#### [DATA PROVIDED]
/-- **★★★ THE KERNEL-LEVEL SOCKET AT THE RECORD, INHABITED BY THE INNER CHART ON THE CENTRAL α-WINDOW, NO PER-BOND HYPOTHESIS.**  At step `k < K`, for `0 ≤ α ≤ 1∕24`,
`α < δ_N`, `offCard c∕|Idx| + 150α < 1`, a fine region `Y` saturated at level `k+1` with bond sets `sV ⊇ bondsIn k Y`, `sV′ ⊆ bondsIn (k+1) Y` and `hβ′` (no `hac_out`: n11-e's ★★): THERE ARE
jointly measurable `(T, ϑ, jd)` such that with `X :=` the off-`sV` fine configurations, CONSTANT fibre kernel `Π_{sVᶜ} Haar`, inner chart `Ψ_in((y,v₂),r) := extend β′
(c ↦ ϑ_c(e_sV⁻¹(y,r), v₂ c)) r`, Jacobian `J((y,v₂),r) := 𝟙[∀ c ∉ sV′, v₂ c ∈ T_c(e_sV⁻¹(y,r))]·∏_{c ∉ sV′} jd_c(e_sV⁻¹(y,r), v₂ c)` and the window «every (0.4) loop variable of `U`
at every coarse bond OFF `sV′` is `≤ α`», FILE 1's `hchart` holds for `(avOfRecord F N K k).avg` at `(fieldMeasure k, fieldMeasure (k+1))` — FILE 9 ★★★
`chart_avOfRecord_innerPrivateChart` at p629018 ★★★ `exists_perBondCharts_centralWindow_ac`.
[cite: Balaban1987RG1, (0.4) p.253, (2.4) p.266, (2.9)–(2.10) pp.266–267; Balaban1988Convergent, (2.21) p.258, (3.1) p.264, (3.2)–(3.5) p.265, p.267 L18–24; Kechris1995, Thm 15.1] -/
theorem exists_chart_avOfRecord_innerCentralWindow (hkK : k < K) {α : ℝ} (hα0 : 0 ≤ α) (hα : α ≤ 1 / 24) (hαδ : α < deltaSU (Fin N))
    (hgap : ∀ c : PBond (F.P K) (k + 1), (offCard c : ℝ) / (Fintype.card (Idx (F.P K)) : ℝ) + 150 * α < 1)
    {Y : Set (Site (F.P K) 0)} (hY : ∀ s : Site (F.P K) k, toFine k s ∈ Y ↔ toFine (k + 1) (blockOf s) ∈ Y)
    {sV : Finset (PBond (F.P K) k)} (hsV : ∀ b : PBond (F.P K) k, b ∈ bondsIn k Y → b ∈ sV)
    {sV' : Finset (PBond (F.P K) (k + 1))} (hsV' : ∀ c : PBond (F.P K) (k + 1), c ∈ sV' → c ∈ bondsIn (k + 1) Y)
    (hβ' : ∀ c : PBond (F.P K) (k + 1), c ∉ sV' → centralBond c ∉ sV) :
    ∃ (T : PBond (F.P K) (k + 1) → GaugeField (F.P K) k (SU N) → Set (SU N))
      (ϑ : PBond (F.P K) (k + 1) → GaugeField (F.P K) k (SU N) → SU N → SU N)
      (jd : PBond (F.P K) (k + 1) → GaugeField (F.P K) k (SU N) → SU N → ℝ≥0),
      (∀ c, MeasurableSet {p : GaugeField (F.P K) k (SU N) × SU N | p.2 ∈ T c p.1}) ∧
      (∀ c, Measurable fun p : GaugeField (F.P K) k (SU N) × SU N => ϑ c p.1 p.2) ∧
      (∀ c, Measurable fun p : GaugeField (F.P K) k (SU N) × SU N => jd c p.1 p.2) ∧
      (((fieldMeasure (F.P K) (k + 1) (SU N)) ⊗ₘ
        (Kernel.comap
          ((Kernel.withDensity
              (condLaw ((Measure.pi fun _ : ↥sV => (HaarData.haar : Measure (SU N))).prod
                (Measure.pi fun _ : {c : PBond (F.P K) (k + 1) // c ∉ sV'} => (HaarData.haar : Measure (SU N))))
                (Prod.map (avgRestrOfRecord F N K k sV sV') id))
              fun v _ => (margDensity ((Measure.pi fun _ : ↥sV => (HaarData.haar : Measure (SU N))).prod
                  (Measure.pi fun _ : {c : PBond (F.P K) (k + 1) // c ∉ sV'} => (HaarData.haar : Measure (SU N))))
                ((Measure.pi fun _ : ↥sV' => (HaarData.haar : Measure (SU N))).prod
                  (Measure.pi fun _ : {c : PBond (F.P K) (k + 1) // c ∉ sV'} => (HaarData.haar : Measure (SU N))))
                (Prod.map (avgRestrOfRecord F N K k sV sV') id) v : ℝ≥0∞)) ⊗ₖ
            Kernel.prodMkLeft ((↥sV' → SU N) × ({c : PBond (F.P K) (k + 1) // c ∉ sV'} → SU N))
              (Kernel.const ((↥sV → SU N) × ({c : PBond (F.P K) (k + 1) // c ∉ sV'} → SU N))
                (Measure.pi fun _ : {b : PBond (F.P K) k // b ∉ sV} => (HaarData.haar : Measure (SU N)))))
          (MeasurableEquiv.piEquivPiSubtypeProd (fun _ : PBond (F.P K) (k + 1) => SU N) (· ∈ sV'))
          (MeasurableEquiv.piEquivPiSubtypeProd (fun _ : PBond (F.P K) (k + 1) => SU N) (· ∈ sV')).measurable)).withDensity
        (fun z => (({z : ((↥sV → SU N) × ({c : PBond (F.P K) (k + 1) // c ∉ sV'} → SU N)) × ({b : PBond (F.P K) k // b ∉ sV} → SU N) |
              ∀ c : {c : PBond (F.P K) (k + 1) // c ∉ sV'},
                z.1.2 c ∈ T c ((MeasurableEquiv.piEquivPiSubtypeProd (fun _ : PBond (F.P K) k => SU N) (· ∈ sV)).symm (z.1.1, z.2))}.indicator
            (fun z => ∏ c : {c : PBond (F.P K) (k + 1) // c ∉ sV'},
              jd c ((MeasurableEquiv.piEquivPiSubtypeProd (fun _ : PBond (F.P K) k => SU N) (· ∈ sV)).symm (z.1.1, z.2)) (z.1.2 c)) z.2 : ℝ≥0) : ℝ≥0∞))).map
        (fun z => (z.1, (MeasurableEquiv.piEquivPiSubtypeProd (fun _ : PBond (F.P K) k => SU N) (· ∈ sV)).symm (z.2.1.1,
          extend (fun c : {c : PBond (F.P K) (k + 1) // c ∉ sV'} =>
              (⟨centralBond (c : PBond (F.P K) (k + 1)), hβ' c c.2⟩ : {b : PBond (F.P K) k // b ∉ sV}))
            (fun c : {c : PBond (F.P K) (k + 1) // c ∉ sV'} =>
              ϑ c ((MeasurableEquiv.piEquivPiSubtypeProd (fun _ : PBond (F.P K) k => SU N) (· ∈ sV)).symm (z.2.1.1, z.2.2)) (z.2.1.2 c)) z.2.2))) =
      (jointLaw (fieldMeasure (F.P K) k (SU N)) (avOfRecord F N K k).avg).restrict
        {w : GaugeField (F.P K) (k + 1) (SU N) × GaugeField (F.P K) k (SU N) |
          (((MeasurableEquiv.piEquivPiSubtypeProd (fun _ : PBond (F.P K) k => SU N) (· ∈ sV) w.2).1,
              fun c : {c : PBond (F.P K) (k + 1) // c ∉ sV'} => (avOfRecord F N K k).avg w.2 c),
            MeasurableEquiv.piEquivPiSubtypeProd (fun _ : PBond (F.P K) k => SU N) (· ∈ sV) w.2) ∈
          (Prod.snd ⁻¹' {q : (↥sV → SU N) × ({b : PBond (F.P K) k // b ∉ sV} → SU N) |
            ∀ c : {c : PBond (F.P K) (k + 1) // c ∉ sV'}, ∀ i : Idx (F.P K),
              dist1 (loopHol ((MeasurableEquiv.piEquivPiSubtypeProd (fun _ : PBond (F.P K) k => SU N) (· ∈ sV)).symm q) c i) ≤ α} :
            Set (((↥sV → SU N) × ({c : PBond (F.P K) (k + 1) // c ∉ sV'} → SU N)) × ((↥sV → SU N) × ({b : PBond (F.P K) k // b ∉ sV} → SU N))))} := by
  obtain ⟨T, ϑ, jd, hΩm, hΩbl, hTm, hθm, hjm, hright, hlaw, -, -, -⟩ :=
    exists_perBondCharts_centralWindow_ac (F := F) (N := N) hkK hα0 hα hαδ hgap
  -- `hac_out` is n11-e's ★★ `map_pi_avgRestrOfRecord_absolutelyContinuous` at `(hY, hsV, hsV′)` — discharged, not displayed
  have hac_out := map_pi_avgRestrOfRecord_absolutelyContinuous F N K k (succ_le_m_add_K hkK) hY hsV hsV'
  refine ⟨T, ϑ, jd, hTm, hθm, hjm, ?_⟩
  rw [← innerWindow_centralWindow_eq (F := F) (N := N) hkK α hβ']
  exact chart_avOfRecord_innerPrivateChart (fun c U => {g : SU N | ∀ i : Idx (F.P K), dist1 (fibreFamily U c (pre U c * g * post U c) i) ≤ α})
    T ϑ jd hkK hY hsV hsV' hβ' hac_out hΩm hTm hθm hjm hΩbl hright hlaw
--
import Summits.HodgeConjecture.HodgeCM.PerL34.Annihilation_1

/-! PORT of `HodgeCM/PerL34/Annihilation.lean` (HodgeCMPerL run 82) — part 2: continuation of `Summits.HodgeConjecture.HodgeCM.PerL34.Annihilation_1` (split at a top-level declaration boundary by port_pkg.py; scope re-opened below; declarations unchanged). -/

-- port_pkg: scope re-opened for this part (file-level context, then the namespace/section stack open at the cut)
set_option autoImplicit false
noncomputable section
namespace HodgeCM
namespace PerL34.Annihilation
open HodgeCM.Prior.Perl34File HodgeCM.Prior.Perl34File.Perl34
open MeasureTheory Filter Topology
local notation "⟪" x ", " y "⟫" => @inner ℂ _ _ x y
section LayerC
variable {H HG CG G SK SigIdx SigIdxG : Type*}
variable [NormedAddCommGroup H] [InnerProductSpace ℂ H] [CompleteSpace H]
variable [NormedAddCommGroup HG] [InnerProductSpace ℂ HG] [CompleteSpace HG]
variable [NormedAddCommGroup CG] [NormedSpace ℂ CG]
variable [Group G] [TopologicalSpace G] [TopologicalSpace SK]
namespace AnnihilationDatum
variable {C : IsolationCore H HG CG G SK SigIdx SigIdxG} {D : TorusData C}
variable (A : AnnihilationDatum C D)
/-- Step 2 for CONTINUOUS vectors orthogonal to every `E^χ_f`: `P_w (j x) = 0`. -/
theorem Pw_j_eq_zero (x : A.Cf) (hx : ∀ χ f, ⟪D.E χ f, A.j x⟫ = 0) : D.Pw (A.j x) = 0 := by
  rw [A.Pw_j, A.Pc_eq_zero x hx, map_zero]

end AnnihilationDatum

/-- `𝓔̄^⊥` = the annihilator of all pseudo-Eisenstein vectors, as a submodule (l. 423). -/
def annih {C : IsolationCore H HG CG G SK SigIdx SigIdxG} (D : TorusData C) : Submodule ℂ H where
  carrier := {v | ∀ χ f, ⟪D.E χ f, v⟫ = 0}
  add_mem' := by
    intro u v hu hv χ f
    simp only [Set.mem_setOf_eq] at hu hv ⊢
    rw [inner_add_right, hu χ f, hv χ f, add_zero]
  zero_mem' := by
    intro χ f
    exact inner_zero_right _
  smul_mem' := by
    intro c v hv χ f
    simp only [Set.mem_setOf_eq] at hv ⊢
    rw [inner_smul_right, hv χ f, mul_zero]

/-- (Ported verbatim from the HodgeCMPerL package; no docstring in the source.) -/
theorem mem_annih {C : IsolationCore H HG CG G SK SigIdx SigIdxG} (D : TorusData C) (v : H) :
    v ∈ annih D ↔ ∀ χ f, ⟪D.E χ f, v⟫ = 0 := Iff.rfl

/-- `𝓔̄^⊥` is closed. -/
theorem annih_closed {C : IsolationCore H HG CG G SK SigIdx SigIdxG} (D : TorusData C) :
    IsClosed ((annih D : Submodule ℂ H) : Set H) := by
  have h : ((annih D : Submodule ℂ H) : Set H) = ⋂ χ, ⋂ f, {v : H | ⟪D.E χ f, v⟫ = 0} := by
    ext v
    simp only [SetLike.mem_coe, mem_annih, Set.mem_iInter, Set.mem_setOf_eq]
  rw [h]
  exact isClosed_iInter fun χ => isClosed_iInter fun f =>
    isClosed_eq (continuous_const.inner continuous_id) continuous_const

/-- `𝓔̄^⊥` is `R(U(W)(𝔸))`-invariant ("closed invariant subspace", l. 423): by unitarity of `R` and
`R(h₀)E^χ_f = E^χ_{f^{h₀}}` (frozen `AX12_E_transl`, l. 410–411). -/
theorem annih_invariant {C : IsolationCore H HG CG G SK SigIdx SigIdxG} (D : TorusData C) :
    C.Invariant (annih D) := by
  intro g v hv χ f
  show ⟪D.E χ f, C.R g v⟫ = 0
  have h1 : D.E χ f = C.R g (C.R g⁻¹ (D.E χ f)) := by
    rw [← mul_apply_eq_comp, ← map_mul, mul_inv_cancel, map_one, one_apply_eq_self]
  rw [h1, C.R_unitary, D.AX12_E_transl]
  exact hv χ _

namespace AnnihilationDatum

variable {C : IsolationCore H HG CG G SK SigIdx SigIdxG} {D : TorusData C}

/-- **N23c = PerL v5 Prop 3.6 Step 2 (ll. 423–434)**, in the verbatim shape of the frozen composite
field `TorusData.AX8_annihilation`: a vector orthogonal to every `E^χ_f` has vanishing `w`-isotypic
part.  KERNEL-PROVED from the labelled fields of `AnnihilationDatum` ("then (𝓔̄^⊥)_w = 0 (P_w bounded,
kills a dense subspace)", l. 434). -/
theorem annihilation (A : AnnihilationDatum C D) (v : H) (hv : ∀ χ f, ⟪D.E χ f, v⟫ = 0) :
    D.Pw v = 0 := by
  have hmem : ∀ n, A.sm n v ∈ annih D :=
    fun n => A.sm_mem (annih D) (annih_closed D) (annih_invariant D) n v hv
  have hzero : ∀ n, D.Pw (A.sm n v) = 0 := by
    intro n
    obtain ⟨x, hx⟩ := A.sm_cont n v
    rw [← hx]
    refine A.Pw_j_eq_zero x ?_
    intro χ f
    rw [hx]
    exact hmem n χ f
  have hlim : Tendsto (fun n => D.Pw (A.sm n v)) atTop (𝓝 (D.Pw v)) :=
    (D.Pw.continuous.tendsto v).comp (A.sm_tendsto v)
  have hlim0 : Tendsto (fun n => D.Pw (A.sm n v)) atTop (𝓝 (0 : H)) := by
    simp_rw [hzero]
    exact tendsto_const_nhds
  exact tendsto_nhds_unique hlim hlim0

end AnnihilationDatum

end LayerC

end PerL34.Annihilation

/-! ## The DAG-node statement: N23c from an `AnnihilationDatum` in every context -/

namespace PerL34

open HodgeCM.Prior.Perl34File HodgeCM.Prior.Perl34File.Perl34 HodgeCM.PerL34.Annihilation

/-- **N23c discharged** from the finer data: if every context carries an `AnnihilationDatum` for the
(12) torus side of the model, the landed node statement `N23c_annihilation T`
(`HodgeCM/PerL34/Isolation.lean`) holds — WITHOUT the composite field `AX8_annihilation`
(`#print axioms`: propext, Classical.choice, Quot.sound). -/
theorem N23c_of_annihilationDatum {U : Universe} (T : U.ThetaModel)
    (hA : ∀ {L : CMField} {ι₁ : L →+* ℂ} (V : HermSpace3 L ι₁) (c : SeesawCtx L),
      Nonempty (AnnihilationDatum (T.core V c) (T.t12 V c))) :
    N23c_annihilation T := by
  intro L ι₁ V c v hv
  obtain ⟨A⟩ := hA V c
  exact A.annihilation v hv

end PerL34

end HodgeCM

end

#### [GOAL OF THE EXERCISE]
The range runs from the line above containing "at p629018 ★★★" to the line containing "[cite: Balaban1987RG1, (0.4)", inclusive. Restate those lines word for word and no others.

#### [SOLUTION TO THE EXERCISE]
`chart_avOfRecord_innerPrivateChart` at p629018 ★★★ `exists_perBondCharts_centralWindow_ac`.
[cite: Balaban1987RG1, (0.4) p.253, (2.4) p.266, (2.9)–(2.10) pp.266–267; Balaban1988Convergent, (2.21) p.258, (3.1) p.264, (3.2)–(3.5) p.265, p.267 L18–24; Kechris1995, Thm 15.1] -/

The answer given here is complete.